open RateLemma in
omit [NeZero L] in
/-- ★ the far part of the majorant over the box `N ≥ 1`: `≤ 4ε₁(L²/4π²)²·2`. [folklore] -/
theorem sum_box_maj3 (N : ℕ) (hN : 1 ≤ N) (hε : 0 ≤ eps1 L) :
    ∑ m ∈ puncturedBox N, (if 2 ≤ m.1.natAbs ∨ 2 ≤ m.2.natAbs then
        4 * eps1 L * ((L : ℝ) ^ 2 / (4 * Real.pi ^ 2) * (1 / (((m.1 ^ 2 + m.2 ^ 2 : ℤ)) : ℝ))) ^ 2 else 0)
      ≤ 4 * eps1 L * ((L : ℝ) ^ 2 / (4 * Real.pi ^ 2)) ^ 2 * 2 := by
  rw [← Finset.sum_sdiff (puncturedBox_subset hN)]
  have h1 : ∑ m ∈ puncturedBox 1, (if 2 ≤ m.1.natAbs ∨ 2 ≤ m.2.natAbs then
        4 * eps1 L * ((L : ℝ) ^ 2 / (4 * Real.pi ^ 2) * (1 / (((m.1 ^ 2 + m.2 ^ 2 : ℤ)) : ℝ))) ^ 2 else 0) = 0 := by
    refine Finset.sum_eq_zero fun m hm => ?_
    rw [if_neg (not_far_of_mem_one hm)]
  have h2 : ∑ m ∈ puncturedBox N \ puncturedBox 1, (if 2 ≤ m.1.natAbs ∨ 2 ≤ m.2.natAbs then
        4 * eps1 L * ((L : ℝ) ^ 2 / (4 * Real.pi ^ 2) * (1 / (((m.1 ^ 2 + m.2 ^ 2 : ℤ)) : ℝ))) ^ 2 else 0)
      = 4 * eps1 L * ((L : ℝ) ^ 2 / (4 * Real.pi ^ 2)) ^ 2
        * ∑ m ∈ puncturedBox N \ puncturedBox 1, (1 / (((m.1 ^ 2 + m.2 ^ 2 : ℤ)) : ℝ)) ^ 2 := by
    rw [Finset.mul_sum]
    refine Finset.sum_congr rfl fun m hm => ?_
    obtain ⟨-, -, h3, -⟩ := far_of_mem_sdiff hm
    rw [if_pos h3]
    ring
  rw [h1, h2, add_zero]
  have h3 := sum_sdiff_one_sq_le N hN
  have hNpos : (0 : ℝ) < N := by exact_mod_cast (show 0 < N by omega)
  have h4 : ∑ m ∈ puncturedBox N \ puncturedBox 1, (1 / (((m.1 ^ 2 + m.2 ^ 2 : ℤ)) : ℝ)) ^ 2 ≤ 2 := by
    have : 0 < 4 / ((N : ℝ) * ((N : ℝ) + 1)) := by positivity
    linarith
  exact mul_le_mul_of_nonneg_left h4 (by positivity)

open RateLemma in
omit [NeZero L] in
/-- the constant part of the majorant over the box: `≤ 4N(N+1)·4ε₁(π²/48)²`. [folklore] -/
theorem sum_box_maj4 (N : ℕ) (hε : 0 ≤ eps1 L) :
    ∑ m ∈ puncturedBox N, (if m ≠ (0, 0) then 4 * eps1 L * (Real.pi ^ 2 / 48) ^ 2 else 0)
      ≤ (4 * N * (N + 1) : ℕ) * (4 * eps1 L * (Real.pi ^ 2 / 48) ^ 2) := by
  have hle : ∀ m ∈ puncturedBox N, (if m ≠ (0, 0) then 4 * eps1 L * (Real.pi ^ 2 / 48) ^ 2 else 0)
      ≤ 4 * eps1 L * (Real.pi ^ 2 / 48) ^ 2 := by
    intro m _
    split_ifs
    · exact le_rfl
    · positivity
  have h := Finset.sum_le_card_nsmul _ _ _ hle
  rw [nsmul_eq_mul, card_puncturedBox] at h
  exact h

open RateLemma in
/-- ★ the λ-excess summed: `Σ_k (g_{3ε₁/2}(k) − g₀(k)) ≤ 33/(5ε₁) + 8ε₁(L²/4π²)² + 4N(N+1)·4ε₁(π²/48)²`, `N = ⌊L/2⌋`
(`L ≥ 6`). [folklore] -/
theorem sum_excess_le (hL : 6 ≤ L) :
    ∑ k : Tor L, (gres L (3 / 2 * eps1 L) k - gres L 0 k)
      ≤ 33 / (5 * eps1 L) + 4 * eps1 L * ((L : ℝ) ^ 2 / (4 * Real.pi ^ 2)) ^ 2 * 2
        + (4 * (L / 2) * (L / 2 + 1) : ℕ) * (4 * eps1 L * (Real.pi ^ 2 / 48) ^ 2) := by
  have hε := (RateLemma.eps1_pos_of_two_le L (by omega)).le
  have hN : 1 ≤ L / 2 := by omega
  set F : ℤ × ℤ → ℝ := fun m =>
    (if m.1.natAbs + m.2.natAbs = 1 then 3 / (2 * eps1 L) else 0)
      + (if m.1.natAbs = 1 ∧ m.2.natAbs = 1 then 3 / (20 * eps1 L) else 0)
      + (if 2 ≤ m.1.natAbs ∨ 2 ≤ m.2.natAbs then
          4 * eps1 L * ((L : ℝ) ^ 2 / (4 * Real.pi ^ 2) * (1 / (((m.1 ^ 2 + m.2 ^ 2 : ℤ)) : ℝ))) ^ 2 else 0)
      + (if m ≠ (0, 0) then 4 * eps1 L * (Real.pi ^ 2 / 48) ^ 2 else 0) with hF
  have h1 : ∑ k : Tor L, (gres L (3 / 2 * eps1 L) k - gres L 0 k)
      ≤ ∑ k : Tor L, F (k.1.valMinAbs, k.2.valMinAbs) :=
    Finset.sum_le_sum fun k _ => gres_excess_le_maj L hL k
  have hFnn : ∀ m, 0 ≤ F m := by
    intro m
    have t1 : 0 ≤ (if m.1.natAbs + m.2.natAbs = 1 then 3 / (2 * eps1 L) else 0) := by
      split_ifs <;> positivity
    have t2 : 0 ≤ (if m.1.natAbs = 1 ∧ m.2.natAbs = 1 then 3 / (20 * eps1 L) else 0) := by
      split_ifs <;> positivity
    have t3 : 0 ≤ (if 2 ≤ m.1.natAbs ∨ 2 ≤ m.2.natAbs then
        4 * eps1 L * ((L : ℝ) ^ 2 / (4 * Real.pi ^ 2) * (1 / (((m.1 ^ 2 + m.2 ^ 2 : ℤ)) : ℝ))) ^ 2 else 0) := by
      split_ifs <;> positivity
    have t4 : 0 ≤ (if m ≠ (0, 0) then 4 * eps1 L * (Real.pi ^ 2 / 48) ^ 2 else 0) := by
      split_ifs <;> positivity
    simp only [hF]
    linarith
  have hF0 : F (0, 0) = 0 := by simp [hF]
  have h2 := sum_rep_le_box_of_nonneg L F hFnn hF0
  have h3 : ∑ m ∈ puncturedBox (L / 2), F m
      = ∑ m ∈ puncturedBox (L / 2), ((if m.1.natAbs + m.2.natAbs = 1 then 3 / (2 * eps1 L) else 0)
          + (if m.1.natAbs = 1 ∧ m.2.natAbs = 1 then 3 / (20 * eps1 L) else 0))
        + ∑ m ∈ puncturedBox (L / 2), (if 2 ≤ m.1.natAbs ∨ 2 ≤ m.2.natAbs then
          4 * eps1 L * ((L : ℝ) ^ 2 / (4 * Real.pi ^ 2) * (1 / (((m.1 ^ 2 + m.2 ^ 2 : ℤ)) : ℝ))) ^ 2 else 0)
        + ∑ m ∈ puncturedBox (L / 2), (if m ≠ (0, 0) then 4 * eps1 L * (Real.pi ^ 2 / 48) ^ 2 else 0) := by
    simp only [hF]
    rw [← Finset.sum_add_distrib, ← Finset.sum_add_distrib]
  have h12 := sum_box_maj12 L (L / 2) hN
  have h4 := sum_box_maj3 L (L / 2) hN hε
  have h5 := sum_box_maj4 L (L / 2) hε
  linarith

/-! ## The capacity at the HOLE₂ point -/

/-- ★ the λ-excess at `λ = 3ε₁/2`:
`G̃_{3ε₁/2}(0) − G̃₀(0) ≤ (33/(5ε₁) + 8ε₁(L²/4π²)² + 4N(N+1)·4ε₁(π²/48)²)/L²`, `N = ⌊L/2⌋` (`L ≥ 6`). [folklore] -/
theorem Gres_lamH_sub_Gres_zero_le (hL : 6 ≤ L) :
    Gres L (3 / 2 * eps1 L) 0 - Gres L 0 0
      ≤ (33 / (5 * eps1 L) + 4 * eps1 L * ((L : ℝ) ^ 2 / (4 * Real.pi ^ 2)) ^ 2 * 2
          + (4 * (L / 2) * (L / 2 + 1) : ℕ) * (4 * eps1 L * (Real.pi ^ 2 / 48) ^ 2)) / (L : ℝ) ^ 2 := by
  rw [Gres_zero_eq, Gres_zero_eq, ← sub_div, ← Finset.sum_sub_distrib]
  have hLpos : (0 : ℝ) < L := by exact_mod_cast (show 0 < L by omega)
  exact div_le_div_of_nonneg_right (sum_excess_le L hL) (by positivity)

■ **EXERCISE**: Within the data above, the lines from the one with "have h1 : ∑ k" to the one with "the λ-excess at" must be repeated exactly; no other line belongs in the answer.

■ **RESPONSE AREA**:
  have h1 : ∑ k : Tor L, (gres L (3 / 2 * eps1 L) k - gres L 0 k)
      ≤ ∑ k : Tor L, F (k.1.valMinAbs, k.2.valMinAbs) :=
    Finset.sum_le_sum fun k _ => gres_excess_le_maj L hL k
  have hFnn : ∀ m, 0 ≤ F m := by
    intro m
    have t1 : 0 ≤ (if m.1.natAbs + m.2.natAbs = 1 then 3 / (2 * eps1 L) else 0) := by
      split_ifs <;> positivity
    have t2 : 0 ≤ (if m.1.natAbs = 1 ∧ m.2.natAbs = 1 then 3 / (20 * eps1 L) else 0) := by
      split_ifs <;> positivity
    have t3 : 0 ≤ (if 2 ≤ m.1.natAbs ∨ 2 ≤ m.2.natAbs then
        4 * eps1 L * ((L : ℝ) ^ 2 / (4 * Real.pi ^ 2) * (1 / (((m.1 ^ 2 + m.2 ^ 2 : ℤ)) : ℝ))) ^ 2 else 0) := by
      split_ifs <;> positivity
    have t4 : 0 ≤ (if m ≠ (0, 0) then 4 * eps1 L * (Real.pi ^ 2 / 48) ^ 2 else 0) := by
      split_ifs <;> positivity
    simp only [hF]
    linarith
  have hF0 : F (0, 0) = 0 := by simp [hF]
  have h2 := sum_rep_le_box_of_nonneg L F hFnn hF0
  have h3 : ∑ m ∈ puncturedBox (L / 2), F m
      = ∑ m ∈ puncturedBox (L / 2), ((if m.1.natAbs + m.2.natAbs = 1 then 3 / (2 * eps1 L) else 0)
          + (if m.1.natAbs = 1 ∧ m.2.natAbs = 1 then 3 / (20 * eps1 L) else 0))
        + ∑ m ∈ puncturedBox (L / 2), (if 2 ≤ m.1.natAbs ∨ 2 ≤ m.2.natAbs then
          4 * eps1 L * ((L : ℝ) ^ 2 / (4 * Real.pi ^ 2) * (1 / (((m.1 ^ 2 + m.2 ^ 2 : ℤ)) : ℝ))) ^ 2 else 0)
        + ∑ m ∈ puncturedBox (L / 2), (if m ≠ (0, 0) then 4 * eps1 L * (Real.pi ^ 2 / 48) ^ 2 else 0) := by
    simp only [hF]
    rw [← Finset.sum_add_distrib, ← Finset.sum_add_distrib]
  have h12 := sum_box_maj12 L (L / 2) hN
  have h4 := sum_box_maj3 L (L / 2) hN hε
  have h5 := sum_box_maj4 L (L / 2) hε
  linarith

/-! ## The capacity at the HOLE₂ point -/

/-- ★ the λ-excess at `λ = 3ε₁/2`:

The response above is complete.